Directions for this task:
Nothing outside the range is wanted. Repeat exactly the lines below from the one with "theorem ins_tl (p" through the one with "pivot letters. -/".

Source records:
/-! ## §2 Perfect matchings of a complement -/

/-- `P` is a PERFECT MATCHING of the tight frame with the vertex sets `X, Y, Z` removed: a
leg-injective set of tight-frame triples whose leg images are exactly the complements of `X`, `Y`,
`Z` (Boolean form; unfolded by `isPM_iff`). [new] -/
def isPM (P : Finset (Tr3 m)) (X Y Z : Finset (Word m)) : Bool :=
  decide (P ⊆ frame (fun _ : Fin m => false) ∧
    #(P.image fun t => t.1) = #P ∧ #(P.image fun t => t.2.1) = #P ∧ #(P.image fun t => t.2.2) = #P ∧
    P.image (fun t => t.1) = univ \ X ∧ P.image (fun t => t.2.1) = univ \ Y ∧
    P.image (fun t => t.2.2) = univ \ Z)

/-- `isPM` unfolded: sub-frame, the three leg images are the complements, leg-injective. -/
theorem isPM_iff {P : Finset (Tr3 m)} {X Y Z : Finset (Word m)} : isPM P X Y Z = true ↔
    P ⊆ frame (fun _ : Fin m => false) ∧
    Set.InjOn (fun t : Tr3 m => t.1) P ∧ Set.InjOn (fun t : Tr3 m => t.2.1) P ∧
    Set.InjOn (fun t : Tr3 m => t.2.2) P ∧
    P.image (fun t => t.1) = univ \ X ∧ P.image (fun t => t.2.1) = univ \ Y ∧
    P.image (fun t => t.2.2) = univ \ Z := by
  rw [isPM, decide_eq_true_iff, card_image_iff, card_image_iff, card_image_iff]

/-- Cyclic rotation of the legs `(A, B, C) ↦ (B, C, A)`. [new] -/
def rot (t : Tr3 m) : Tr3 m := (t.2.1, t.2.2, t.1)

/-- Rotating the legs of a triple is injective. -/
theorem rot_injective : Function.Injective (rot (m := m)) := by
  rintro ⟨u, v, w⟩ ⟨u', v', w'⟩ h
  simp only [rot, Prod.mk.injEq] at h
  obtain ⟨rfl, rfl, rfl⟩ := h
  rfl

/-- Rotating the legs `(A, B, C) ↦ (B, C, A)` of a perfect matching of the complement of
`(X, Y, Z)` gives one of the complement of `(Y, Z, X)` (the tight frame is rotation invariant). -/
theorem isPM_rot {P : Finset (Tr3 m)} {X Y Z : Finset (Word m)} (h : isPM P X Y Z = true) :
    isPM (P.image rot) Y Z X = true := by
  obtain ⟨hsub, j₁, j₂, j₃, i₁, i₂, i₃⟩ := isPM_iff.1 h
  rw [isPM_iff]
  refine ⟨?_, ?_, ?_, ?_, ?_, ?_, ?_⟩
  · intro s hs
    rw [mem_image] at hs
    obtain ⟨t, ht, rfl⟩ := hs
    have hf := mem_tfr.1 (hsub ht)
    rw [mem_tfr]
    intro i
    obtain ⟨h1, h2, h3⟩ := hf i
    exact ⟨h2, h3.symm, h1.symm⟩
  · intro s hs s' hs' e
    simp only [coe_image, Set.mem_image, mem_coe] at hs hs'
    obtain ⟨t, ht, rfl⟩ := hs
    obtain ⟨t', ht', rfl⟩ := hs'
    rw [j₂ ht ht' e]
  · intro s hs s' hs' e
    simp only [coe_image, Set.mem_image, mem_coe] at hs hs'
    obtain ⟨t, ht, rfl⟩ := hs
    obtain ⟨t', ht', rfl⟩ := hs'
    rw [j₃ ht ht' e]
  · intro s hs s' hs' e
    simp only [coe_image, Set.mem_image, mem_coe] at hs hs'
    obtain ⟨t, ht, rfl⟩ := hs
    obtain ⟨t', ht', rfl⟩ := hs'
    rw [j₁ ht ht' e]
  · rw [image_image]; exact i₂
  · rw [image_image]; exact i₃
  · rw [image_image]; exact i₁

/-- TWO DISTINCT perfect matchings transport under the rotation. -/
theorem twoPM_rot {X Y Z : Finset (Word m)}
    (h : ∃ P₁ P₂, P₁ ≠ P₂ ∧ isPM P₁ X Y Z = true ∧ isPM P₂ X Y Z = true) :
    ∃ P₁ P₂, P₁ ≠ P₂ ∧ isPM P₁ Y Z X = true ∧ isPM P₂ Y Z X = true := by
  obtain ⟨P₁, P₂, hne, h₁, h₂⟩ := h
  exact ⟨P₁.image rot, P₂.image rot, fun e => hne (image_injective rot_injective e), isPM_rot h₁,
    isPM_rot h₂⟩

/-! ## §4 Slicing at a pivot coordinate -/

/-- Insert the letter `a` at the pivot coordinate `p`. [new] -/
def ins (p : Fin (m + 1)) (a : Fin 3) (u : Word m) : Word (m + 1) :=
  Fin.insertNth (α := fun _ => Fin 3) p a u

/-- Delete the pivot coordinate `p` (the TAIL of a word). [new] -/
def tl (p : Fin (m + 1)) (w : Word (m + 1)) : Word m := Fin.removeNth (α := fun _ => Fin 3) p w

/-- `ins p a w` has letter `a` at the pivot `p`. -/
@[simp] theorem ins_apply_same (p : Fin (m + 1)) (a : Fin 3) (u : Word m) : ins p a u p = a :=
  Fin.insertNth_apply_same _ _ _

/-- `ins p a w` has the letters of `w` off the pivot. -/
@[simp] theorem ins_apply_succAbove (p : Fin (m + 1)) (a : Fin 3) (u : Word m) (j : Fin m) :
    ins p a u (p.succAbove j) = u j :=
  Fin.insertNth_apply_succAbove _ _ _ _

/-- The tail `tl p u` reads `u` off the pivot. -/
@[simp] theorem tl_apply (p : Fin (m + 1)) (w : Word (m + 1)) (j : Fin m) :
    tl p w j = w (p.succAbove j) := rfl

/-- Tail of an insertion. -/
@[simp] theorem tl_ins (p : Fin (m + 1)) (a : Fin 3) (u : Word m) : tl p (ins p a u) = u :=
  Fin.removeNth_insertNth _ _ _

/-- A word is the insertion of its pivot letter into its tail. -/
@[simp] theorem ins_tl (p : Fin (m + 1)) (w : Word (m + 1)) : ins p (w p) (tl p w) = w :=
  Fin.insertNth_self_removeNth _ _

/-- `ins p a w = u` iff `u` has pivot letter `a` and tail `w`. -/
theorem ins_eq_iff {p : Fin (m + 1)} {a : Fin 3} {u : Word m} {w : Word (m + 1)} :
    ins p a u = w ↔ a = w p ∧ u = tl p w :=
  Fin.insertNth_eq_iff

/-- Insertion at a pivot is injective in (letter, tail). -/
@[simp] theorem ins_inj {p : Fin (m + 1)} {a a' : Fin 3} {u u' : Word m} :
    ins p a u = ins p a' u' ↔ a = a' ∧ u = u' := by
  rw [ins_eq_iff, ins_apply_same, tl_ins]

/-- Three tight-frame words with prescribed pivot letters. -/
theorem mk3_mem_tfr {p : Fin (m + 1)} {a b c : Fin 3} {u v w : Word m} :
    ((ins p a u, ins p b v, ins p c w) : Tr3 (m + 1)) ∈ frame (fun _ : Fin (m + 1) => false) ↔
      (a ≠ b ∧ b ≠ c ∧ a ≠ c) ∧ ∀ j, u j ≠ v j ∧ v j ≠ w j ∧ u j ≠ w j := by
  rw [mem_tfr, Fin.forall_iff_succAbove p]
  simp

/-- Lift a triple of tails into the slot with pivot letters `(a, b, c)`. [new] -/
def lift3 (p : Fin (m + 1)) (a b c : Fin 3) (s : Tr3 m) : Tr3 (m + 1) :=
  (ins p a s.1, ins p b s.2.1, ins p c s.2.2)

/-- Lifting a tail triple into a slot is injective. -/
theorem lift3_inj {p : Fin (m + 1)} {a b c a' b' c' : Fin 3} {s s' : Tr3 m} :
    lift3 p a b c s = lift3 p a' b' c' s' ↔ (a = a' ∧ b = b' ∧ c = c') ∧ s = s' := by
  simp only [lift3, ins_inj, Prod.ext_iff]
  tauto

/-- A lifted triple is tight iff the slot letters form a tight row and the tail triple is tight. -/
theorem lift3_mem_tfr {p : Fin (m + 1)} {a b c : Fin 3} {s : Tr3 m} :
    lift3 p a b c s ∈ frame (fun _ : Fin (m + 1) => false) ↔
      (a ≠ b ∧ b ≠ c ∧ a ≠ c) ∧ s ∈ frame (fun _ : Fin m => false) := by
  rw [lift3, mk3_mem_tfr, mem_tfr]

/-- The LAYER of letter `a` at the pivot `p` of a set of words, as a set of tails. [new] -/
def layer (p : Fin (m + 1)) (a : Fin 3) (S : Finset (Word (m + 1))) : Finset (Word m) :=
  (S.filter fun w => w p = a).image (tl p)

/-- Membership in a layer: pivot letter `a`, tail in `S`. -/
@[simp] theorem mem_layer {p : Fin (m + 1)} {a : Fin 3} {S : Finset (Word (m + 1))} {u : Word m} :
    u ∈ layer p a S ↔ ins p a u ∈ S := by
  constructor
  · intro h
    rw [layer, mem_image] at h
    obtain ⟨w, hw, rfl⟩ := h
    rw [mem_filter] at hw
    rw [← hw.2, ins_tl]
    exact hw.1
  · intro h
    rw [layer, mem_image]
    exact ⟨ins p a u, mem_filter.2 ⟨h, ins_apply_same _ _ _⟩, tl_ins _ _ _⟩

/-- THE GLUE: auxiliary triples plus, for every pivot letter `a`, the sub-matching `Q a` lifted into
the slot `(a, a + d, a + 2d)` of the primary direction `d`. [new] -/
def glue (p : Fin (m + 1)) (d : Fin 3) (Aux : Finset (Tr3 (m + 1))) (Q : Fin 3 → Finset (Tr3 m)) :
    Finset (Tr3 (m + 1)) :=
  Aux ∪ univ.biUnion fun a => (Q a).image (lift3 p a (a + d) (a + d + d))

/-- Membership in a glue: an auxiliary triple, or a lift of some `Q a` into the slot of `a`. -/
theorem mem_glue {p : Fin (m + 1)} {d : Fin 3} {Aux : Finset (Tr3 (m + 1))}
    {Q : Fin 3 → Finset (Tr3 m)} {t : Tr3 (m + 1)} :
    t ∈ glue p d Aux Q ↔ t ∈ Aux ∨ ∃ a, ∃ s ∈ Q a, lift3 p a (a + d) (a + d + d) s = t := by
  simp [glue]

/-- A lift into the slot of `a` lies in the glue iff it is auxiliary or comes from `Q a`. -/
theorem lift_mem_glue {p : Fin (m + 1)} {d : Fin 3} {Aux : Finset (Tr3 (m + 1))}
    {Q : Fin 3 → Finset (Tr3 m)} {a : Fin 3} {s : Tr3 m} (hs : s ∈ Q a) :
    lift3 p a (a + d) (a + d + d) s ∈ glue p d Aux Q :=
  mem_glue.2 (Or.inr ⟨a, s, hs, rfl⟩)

Response area:
@[simp] theorem ins_tl (p : Fin (m + 1)) (w : Word (m + 1)) : ins p (w p) (tl p w) = w :=
  Fin.insertNth_self_removeNth _ _

/-- `ins p a w = u` iff `u` has pivot letter `a` and tail `w`. -/
theorem ins_eq_iff {p : Fin (m + 1)} {a : Fin 3} {u : Word m} {w : Word (m + 1)} :
    ins p a u = w ↔ a = w p ∧ u = tl p w :=
  Fin.insertNth_eq_iff

/-- Insertion at a pivot is injective in (letter, tail). -/
@[simp] theorem ins_inj {p : Fin (m + 1)} {a a' : Fin 3} {u u' : Word m} :
    ins p a u = ins p a' u' ↔ a = a' ∧ u = u' := by
  rw [ins_eq_iff, ins_apply_same, tl_ins]

/-- Three tight-frame words with prescribed pivot letters. -/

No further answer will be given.